Supported providers: AWS (S3 + Glue), MinIO (S3-compatible + Hive Metastore). GCP (GCS + BigLake) is stubbed and available for contribution.


Table of Contents


How it works

An Iceberg table consists of two distinct layers:

s3://bucket/
  my_db/my_table/
    data/                     ← Parquet data files  (potentially terabytes)
      part-00000.parquet
      delete-00001.parquet    ← positional-delete files  (row-level deletes)
    metadata/                 ← Iceberg metadata  (small JSON / Avro files)
      v3.metadata.json
      snap-12345.avro         ← manifest-list
      manifest-001.avro       ← manifest

Every metadata file hard-codes the source bucket name in every URI it stores. Simply copying the files to a new bucket leaves the metadata pointing at the old bucket, making the table unreadable from the target account.

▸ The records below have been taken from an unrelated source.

/-!
# Crux `IRcof` (stmt-QuantumFields-26930) — LINE `deconfinement-ruler` (ideator ym-ir-idea-21 g0, lens `barrier` = barrier-inversion)
# `PXcof(1∕24) ⇐ (CU) PinnedConfinedCofinal(1∕12) ∧ (G) ConfinedToPure(1∕12, 1∕24) ∧ (CF) PXcof on the centre-free class`, then the slot's bill

TOKEN ASSEMBLY (D-0146) onto the slot of record rev 2 `Cruxes/IRcof/Lines/pinned_cofinal_bill.lean` (ce8a790cd962) {PXcof(1∕24), N_cof}:
this file PRODUCES the token `PinnedExitsCofinalAt (1/24)` (verbatim copy of the slot's def, §0) from three stubs and then concludes
`Summit.QuantumFields.YangMills.Theses.BalabanLadder.IRcof` LITERALLY with the fourth stub N_cof = `RankPurity.IRnscCof` BY NAME.

THE LEVER (barrier-inversion).  Both refuting witnesses in play — the finite-temperature deconfinement barrier
(`Literature.Barriers.QuantumFields.FiniteTemperatureDeconfinement`, BS83: a thick box with temporal extent `t < N_{τ,c}(β)` has LIGHT electric
flux) and the tree negative `not_uniformExit24_holds` ∕ `pure_box_is_long_holds` (p621160: a `1∕24`-pure even `4:1` box at `SU(2)` has
`L > β∕204`, via the heavy-twist window `twistRatio_SU2_le`) — are ONE mechanism: light 't Hooft flux.  The statement JUST OUTSIDE their common
class indexes the box not by `β`, not by the unit map, but by the DECONFINEMENT RULER ITSELF: «the thick `4:1` box is margin-confined»
(`MarginConfinedAt`: every central temporal twist costs at most the fraction `η` of `Z(L³×⌊L∕4⌋)`).  The schedule is
`(t, L, aspect) = (⌊L∕4⌋, κ·L_conf(β), 4:1)` with `L_conf(β)` any margin-confined scale — the decl's geometry is UNCHANGED (census §K(21):
a changed geometry would be a new statement), so the line concludes PXcof literally.

THE CUT.  PXcof(θ) ⇐ (CU)(η) ∧ (G)(η, θ) ∧ (CF)(θ)  [`pxcof_of_ruler`, PROVED], with
* (CU) `PinnedConfinedCofinal η` — under IRcof's own floor `LowerBounds G r a`: `∃ T ∀ β₁ ∃ β ≥ β₁ ∃ L ≥ 8, a(β)·L ≤ T ∧` the box `L³×⌊L∕4⌋`
  is `η`-margin-confined.  NECESSARY: `PXcof(θ) ⇒ (CU)(2θ)` [`pinnedConfinedCofinal_of_pxcof`, PROVED, by S1 = `TwistCost.half_twist_cost_le_coldDefect`].
  Strictly SMALLER than PXcof: confinement of ONE pinned thick box per cofinal coupling + the AF half of the floor handshake; NO glueball gap.
* (G) `ConfinedToPure η θ` — floor-free, unit-free, `a`-free, SAME β on both sides (not RG-diagonal): for simply-connected simple `G` with
  NON-TRIVIAL centre and every `r` there are `κ ≥ 1` and `β₀` with: `∀ β ≥ β₀ ∀ L ≥ 8`, margin-confined at `(β, L)` ⇒ `coldDefect r.ρ β (κL) ≤ θ`.
  This is where «uniformity survives the deconfinement edge» (census §K(21)) is ANSWERED: in the `4:1` geometry the temperature of the box `κL`
  is `T_c∕(κ·x)` with `x = t∕N_{τ,c} ≳ 1.2` forced by the margin, so the purity defect of the `κL` box is a CONTINUUM number — glueball gas
  `≈ 8 x_κ^{3∕2} e^{−x_κ}`, `x_κ = κ·x·m_{0⁺⁺}∕T_c` (`m∕T_c ≈ 5.3` SU(2), `≈ 5.7–6.5` SU(3)): `κ = 1 → ≈ 0.2 > 1∕24` (E4-G2: `δᶜ ≈ ½` AT the edge),
  `κ = 2 → ≈ 10⁻³ < 1∕24`.  `κ` is `∃`-bound (checklist 4c(iv)); `κ = 2` is the E2-Q3 calibration target, GUIDANCE only.
* (CF) `PinnedExitsCofinalCentreFreeAt θ` — PXcof VERBATIM on the centre-free simply-connected simple groups (`G₂, F₄, E₈`: no 't Hooft flux, no
  ruler); NECESSARY (restriction); SAME WALL as row 37 there — the line offers nothing on that class and says so.
Where `G`'s structure enters: (CU) is FALSE for `U(1)₄` read as a centre-twist statement (Coulomb flux is light: GoepfertMack1982 ∕ Guth1980) and
vacuous-antecedent here anyway (`U(1)` is not simple); (G) is NOT group-blind in mechanism (it is the gap of the flux-free sector in `T_c` units) but its
hypothesis is never met where flux is light, so abelian ∕ finite ∕ `SO(3)` instances do not test it — the LOAD of the group sieve sits in (CU).

BARRIER PLACEMENT (per catalogued barrier; details on the card `Lines/deconfinement-ruler.md`):
* FiniteTemperatureDeconfinement (BS83): OUTSIDE — evasion (a) «use the temporal extent»: every box the line reads has `t` above the ruler by HYPOTHESIS
  (margin), never `t` blind; (CU) asks confinement only cofinally and only of thick boxes.
* `not_uniformExit24_holds` ∕ `pure_box_is_long_holds` ∕ `not_pinnedExitsCofinalFree` (p621160, p624174): OUTSIDE — (CU) chooses the box AFTER the coupling
  and KEEPS `LowerBounds` (deleting it makes (CU) false at `slowUnit` by the same window: a margin-confined even box has `L > β∕51`); (G) fixes `L`
  before `β` only under the margin hypothesis, which the window REFUTES at `β ≥ 204⌊L∕4⌋` (even `L`), so (G) holds there vacuously — consistent.
* AbelianDeconfinementD4 ∕ MigdalKadanoffGroupBlindness: the carrier (CU) is centre-flux confinement, false for `U(1)₄`; no decimation monotonicity is used.
* DiscreteSubgroupFreezing ∕ EguchiKawaiBreakdown ∕ DiluteInstantonGasDivergence: not in the technique class (no finite-subgroup approximation, no
  volume reduction, no semiclassical gas); recorded on the card.

RUNG (PROVED, format-grade, group-blind): `confinedToPure_rung_dobrushin` — at the Dobrushin door `0 ≤ β ≤ 1∕(216N)` the conclusion of (G) holds
with ONE group-free `κ` for every `L ≥ 8` (hypothesis unused), from `ColdPurityDobrushin.coldExitAt_corner_of_dobrushinTV`.

HONEST LABEL: the Yang–Mills mass gap (Clay) is NOT proved; `IRcof` 0∕1, `IR` 0∕1; R2c IDEA-BOUND; R4 = `BalabanLadder.UV` only; every Monte-Carlo
number quoted here or on the card is GUIDANCE.  The four stubs carry ALL the content; the compositions are bookkeeping.
-/

set_option autoImplicit false

noncomputable section

open Filter Topology MeasureTheory
open Literature.MathematicalPhysics.QuantumFieldTheory Literature.MathematicalPhysics.QuantumLattice
open Summit.QuantumFields.YangMills.Cruxes.OSLegsFromFemtoAndGap.DlrCollarTransfer (LowerBounds)
open Summit.QuantumFields.YangMills.Cruxes.IR.ColdPurityBridge (coldDefect)
open Summit.QuantumFields.YangMills.Cruxes.IR.RankPurity (IRnscCof IRcof_of_split)
open Summit.QuantumFields.YangMills.Cruxes.IR.PinnedExitCofinal (ircofSC_of_pinnedExitsCofinal_le)
open Summit.QuantumFields.YangMills.Cruxes.IR.TwistCost (half_twist_cost_le_coldDefect)
open Summit.QuantumFields.YangMills.Cruxes.IR.ColdPurityDobrushin (coldExitAt_corner_of_dobrushinTV)

namespace Summit.QuantumFields.YangMills.Cruxes.IRcof.DeconfinementRuler

/-! ## §0 The slot token, verbatim (`PinnedCofinalBill.PinnedExitsCofinalAt`, ce8a790cd962) -/

/-- **PXcof(θ)** — verbatim copy of the slot's `PinnedCofinalBill.PinnedExitsCofinalAt θ` (the `Lines/` workfile is not imported; the body is
the hypothesis of the landed kernel `PinnedExitCofinal.ircofSC_of_pinnedExitsCofinal_le`). -/
def PinnedExitsCofinalAt (θ : ℝ) : Prop :=
  ∀ (G : Type) [Group G] [TopologicalSpace G] [IsTopologicalGroup G] [CompactSpace G],
    IsCompactSimpleLieGroup G → SimplyConnectedSpace G →
    letI : MeasurableSpace G := borel G
    haveI : BorelSpace G := ⟨rfl⟩
    ∀ (r : LatticeRep G) (a : ℝ → ℝ), (∀ β, 0 < a β) → Tendsto a atTop (𝓝 0) → LowerBounds G r a →
      ∃ T : ℝ, ∀ β₁ : ℝ, ∃ β : ℝ, β₁ ≤ β ∧ ∃ L : ℕ, 8 ≤ L ∧ a β * (L : ℝ) ≤ T ∧ coldDefect r.ρ β L ≤ θ

/-! ## §1 The deconfinement ruler: margin-confined thick boxes -/

section Ruler

variable {G : Type} [Group G] [TopologicalSpace G] [IsTopologicalGroup G] [CompactSpace G]
  [MeasurableSpace G] [BorelSpace G] {N : ℕ}

/-- **`η`-MARGIN-CONFINED thick box** `L³ × ⌊L∕4⌋` at coupling `β`: every central temporal twist `z` ('t Hooft electric flux, all three
directions, `wilsonFinTorusTwistedPartition`) lowers Wilson's partition function by at most the fraction `η`:
`1 − Z^{(z)}(L,L,L,⌊L∕4⌋) ∕ Z(L,L,L,⌊L∕4⌋) ≤ η`.  The finite-box, instrumentable form of «the box sits above the deconfinement ruler,
`t > N_{τ,c}(β)`, with margin» (E2-Q3's twist-weight rows).  Always `≥ 0` (`TwistCost.twistedPartition_le`). -/
def MarginConfinedAt (ρ : G →* Matrix (Fin N) (Fin N) ℂ) (β : ℝ) (L : ℕ) (η : ℝ) : Prop :=
  ∀ z : Fin 4 → G, (∀ μ, z μ ∈ Subgroup.center G) →
    1 - wilsonFinTorusTwistedPartition ρ β z L L L (L / 4) / wilsonFinTorusPartition ρ β L L L (L / 4) ≤ η

end Ruler

/-! ## §2 The three statements of the cut -/

/-- **(CU) `PinnedConfinedCofinal η` — ONE PINNED MARGIN-CONFINED THICK BOX AT COFINALLY MANY COUPLINGS (under the crux's own floor).**
For simply-connected compact simple `G`, every `r`, every positive unit map `a → 0` with `LowerBounds G r a`: `∃ T ∀ β₁ ∃ β ≥ β₁ ∃ L ≥ 8`,
`a(β)·L ≤ T` and `L³×⌊L∕4⌋` is `η`-margin-confined.  NECESSARY for PXcof(`η∕2`) (`pinnedConfinedCofinal_of_pxcof`); carries confinement of one
thick box + the AF half of the floor handshake, NOT the gap.  Why it might fail: deconfinement at `T = 0` for some simple `G`; or the floor
`LowerBounds` holding at units too coarse for any confined box to be pinned (`a(β)·L_conf(β) → ∞`).  Without the floor it is FALSE
(`slowUnit`, heavy-twist window — p624174's mechanism). -/
def PinnedConfinedCofinal (η : ℝ) : Prop :=
  ∀ (G : Type) [Group G] [TopologicalSpace G] [IsTopologicalGroup G] [CompactSpace G],
    IsCompactSimpleLieGroup G → SimplyConnectedSpace G →
    letI : MeasurableSpace G := borel G
    haveI : BorelSpace G := ⟨rfl⟩
    ∀ (r : LatticeRep G) (a : ℝ → ℝ), (∀ β, 0 < a β) → Tendsto a atTop (𝓝 0) → LowerBounds G r a →
      ∃ T : ℝ, ∀ β₁ : ℝ, ∃ β : ℝ, β₁ ≤ β ∧ ∃ L : ℕ, 8 ≤ L ∧ a β * (L : ℝ) ≤ T ∧ MarginConfinedAt r.ρ β L η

iceberg-migration solves this in two phases:

Phase Tool What it does
1 aws s3 sync Copies all Parquet data files from source → target bucket
2 iceberg-migration Downloads metadata + delete files, rewrites every bucket reference, uploads patched copies, and re-registers the table in the target catalog

The data files themselves are never re-encoded — the tool only touches the small metadata layer, so migration time is proportional to metadata size, not data size.

What gets patched

File type What changes
*.metadata.json All s3://source-bucket/… strings → s3://target-bucket/…
snap-*.avro (manifest-list) manifest_path URIs + manifest_length fields
manifest-*.avro file_path URIs inside every data_file record + file_size_in_bytes for delete files
delete-*.parquet file_path column values (row-level delete references)

Prerequisites

  • Python 3.9+
  • AWS CLI (for the s3 sync data-copy step)
  • Credentials for both source and target accounts with the permissions below

Required IAM permissions

Source account

{
  "Effect": "Allow",
  "Action": [
    "s3:GetObject", "s3:ListBucket",
    "glue:GetTable"
  ],
  "Resource": ["arn:aws:s3:::source-bucket/*", "arn:aws:s3:::source-bucket", ...]
}

Target account

{
  "Effect": "Allow",
  "Action": [
    "s3:PutObject", "s3:ListBucket",
    "glue:CreateTable"
  ],
  "Resource": ["arn:aws:s3:::target-bucket/*", "arn:aws:s3:::target-bucket", ...]
}

Installation

# Clone the repo
git clone https://github.com/your-org/iceberg-migration.git
cd iceberg-migration

# Install (editable mode + dev deps)
pip install -e ".[dev]"

# Or install for runtime only
pip install -e .

Configuration

All credentials and endpoints are read from a .env file:

cp .env.example .env
# Edit .env and fill in the values for your provider

See .env.example for all available variables with inline documentation. Only the section that matches your --provider flag needs to be filled in.


Migration workflow

Run steps 1–3 on the source table before transferring any files. These reduce the number of files that need to be copied and ensure the migrated table is in a clean state.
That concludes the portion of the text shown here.